Stored items –
══════════

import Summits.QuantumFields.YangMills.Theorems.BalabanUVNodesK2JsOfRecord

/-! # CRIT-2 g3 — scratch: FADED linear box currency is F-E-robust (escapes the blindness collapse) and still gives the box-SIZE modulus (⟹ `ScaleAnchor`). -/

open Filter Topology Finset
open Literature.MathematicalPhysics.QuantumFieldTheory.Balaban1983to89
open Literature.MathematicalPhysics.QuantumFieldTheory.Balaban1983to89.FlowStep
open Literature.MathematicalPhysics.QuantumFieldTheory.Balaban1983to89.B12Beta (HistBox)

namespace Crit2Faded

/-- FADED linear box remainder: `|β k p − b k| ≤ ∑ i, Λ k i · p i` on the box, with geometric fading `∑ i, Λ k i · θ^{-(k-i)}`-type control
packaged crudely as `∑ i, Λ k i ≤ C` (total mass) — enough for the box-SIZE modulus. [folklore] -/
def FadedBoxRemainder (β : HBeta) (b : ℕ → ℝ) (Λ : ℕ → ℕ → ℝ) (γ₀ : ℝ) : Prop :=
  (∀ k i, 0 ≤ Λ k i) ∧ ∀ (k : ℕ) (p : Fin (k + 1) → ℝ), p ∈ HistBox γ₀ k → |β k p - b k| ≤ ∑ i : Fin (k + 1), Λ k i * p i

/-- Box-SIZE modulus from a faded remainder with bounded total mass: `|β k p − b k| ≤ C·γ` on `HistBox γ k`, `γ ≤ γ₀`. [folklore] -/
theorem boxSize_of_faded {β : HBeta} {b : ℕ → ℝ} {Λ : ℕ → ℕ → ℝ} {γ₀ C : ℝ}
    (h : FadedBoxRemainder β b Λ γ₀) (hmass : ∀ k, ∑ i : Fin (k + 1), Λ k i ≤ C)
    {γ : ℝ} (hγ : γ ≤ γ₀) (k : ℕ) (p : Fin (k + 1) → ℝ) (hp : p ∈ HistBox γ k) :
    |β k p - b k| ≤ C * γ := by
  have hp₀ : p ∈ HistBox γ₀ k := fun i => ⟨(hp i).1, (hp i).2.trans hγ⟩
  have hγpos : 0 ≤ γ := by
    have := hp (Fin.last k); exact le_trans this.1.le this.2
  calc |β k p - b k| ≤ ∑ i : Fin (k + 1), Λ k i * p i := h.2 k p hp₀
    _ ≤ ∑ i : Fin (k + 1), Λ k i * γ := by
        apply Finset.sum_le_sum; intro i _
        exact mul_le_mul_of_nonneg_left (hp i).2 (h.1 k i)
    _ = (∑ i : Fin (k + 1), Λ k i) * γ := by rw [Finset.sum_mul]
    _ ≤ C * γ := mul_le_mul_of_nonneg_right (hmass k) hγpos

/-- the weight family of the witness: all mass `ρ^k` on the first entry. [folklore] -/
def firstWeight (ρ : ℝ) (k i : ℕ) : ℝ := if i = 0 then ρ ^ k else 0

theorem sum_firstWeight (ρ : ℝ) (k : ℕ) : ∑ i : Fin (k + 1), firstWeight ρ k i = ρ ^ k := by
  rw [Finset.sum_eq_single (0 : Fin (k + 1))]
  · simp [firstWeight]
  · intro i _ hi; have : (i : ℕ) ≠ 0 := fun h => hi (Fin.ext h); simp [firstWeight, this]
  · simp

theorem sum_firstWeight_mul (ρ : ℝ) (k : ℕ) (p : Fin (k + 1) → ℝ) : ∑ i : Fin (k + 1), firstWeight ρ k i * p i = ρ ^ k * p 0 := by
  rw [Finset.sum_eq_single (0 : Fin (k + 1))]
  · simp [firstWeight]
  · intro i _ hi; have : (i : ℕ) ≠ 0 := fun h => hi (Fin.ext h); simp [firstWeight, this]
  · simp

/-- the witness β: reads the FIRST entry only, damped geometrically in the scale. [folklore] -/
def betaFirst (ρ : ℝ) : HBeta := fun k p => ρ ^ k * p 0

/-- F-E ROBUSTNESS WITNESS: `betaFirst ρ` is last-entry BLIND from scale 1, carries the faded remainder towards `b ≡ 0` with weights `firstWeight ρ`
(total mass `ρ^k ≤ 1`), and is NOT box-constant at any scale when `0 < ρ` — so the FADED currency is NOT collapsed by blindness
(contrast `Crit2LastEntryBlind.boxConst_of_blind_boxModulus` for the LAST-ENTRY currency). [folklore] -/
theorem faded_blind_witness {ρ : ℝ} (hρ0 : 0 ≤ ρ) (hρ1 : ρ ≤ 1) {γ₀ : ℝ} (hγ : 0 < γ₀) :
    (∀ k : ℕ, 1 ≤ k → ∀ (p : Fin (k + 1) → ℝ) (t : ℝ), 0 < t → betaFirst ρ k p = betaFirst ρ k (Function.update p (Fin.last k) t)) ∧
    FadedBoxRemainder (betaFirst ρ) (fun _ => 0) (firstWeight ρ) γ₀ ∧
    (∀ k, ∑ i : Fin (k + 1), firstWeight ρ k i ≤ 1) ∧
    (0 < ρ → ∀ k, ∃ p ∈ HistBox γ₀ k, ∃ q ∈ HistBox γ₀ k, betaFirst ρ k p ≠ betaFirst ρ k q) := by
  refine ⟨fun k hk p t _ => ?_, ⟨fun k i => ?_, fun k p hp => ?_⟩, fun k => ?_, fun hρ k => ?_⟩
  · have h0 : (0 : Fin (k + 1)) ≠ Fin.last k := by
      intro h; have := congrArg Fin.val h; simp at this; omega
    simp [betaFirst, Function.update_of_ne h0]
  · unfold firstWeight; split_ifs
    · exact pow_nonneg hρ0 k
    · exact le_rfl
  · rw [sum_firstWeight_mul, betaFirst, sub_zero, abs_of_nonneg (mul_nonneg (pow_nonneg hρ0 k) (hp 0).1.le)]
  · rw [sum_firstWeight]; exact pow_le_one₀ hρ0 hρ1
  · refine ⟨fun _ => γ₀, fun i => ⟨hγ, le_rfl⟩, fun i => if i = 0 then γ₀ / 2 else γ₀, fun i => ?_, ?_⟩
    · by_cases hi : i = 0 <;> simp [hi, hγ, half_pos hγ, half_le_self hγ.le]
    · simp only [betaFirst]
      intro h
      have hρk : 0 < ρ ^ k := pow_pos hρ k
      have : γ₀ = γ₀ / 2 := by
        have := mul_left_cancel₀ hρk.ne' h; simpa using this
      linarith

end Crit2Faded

══════════

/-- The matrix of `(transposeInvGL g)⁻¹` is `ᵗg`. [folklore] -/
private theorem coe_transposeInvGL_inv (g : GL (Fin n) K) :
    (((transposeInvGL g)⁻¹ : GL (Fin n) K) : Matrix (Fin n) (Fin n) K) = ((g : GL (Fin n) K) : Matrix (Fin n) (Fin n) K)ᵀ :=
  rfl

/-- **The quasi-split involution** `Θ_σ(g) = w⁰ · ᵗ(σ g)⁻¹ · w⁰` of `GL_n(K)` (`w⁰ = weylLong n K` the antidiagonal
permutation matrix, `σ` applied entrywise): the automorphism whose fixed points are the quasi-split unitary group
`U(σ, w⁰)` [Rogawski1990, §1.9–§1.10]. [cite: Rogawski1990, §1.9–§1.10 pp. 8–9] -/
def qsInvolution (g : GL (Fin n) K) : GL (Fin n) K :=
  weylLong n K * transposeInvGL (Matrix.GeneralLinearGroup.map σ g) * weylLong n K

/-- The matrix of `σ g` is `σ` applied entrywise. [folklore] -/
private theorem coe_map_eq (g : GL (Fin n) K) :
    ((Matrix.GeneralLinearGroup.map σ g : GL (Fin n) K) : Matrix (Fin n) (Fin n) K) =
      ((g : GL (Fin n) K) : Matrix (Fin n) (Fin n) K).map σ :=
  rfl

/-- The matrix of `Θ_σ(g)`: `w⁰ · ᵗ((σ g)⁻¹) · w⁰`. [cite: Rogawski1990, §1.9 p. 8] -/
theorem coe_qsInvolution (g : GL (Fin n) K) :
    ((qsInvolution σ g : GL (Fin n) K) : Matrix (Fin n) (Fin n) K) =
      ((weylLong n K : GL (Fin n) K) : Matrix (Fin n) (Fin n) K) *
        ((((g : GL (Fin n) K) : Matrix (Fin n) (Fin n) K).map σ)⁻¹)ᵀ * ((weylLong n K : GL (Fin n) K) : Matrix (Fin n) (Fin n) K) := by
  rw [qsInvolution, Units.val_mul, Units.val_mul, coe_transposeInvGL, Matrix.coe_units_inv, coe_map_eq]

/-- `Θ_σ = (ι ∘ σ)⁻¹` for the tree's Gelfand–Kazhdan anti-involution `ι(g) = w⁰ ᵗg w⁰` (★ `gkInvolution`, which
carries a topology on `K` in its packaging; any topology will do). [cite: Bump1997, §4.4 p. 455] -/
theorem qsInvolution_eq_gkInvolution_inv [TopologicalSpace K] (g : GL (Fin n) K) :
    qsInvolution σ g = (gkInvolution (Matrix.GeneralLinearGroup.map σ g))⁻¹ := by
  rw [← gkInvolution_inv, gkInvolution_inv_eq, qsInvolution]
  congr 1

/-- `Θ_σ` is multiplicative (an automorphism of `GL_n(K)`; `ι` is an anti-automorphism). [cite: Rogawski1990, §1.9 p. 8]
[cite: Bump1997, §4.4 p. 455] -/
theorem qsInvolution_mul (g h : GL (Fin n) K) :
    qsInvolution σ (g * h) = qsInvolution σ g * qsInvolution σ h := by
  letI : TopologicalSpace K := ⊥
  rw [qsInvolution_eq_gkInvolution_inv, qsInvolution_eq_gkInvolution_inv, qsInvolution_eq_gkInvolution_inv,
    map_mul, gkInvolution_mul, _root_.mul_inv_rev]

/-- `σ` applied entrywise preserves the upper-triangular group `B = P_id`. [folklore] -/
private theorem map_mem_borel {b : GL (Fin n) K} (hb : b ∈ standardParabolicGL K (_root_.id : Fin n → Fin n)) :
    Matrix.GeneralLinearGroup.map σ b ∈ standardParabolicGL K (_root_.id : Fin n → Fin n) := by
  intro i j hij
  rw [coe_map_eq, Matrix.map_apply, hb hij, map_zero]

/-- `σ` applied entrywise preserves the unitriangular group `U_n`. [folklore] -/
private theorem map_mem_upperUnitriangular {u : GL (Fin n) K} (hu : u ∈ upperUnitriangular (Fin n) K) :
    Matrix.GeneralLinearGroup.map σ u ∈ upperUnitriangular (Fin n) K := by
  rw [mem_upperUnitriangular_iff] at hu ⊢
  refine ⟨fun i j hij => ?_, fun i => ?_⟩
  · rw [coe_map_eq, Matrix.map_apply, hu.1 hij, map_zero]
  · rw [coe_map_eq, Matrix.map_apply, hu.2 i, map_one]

══════════

THE TASK – Starting at the line above that contains "intro i j hij", write out each line exactly until the line that contains "hu.2 i, map_one]" has been written, and stop there.

OUTPUT FOR THIS EXERCISE –
  intro i j hij
  rw [coe_map_eq, Matrix.map_apply, hb hij, map_zero]

/-- `σ` applied entrywise preserves the unitriangular group `U_n`. [folklore] -/
private theorem map_mem_upperUnitriangular {u : GL (Fin n) K} (hu : u ∈ upperUnitriangular (Fin n) K) :
    Matrix.GeneralLinearGroup.map σ u ∈ upperUnitriangular (Fin n) K := by
  rw [mem_upperUnitriangular_iff] at hu ⊢
  refine ⟨fun i j hij => ?_, fun i => ?_⟩
  · rw [coe_map_eq, Matrix.map_apply, hu.1 hij, map_zero]
  · rw [coe_map_eq, Matrix.map_apply, hu.2 i, map_one]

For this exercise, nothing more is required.